Nurses and other medical practitioners often experience moral distress: they feel an anguished sense of responsibility for what they take to be their own moral failures, even when those failures were unavoidable. However, in such cases other people do not tend to think it is right to hold them responsible. This is an interesting mismatch of reactions. It might seem that the mismatch should be remedied by assuring the practitioner that they are not responsible, but I argue that this denies something important that the phenomenon of moral distress tells us.
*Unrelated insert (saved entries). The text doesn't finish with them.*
import Summits.MatrixMultiplication.MatrixMultiplication.Theorems.AbelianSTPPCensusTAStatFDefs

/-!
# T_A static certificate, range `6780 … 6833` (t*-indexed linear checker with the k-member tree at `τ = 2371/1000`): kernel evaluation, the completeness of the bucket lists, volumes `6151 … 6350` (small volume chunks: the kernel recursion through the long low-`t` lists is bounded per theorem)

Cell mm-stpp (rung F-M1), tier T_A = «beat `2.371`, the record exponent (ADVXXZ'25 / DEK+26 rounded)»; checker in `AbelianSTPPCensusTAStatFDefs.lean`, table and bucket lists in `AbelianSTPPCensusTAStatFData.lean`
(pattern: theory g12's `AbelianSTPPCensusTAStatDDom*/DCk*.lean`).  `decide` with kernel reduction (standard axioms; no `native_decide`), `Elab.async false`;
consumed by `TAStatF.checkV_sound` / `TAStatF.domV_sound` / `TAStatF.m2V_sound` in the leaf `AbelianSTPPCensusLeafTA6833Closed.lean`.
WHAT THIS IS NOT: arithmetic on shape lists only; no statement about STPP families or `ω`.
-/

set_option linter.dupNamespace false
set_option autoImplicit false
set_option Elab.async false

namespace Summit.MatrixMultiplication.MatrixMultiplication.Theorems.TAStatF

set_option maxHeartbeats 0 in
/-- Completeness chunk: every sorted candidate shape of the volumes `6151 … 6250` lies in the list of the bucket of its `a·b` (637 shapes). [original] -/
theorem m2c6151 : TAStatF.m2V 100 6151 = true := by decide +kernel

set_option maxHeartbeats 0 in
/-- Completeness chunk: every sorted candidate shape of the volumes `6251 … 6350` lies in the list of the bucket of its `a·b` (613 shapes). [original] -/
theorem m2c6251 : TAStatF.m2V 100 6251 = true := by decide +kernel

end Summit.MatrixMultiplication.MatrixMultiplication.Theorems.TAStatF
In fact, both the practitioners’ tendencies to hold themselves responsible and other people’s reluctance to hold the practitioners responsible get something right. The practitioners may be right that they are responsible in the sense of having failed to meet a binding moral requirement, even when the requirement was impossible to meet. This makes moral distress a fitting response because it correctly represents their own action as a wrongdoing. However, others may meanwhile be right that the practitioners are not responsible in the sense of being culpable and blameworthy. To blame others, or oneself, for certain failures, including those that are unavoidable, would be unfair. My claim depends on distinguishing between the fittingness and the fairness of holding someone (including oneself) responsible for moral failure. Having drawn the distinction, I suggest that moral distress should be addressed in a way that both recognizes it as a fitting response and avoids the unfairness of blame.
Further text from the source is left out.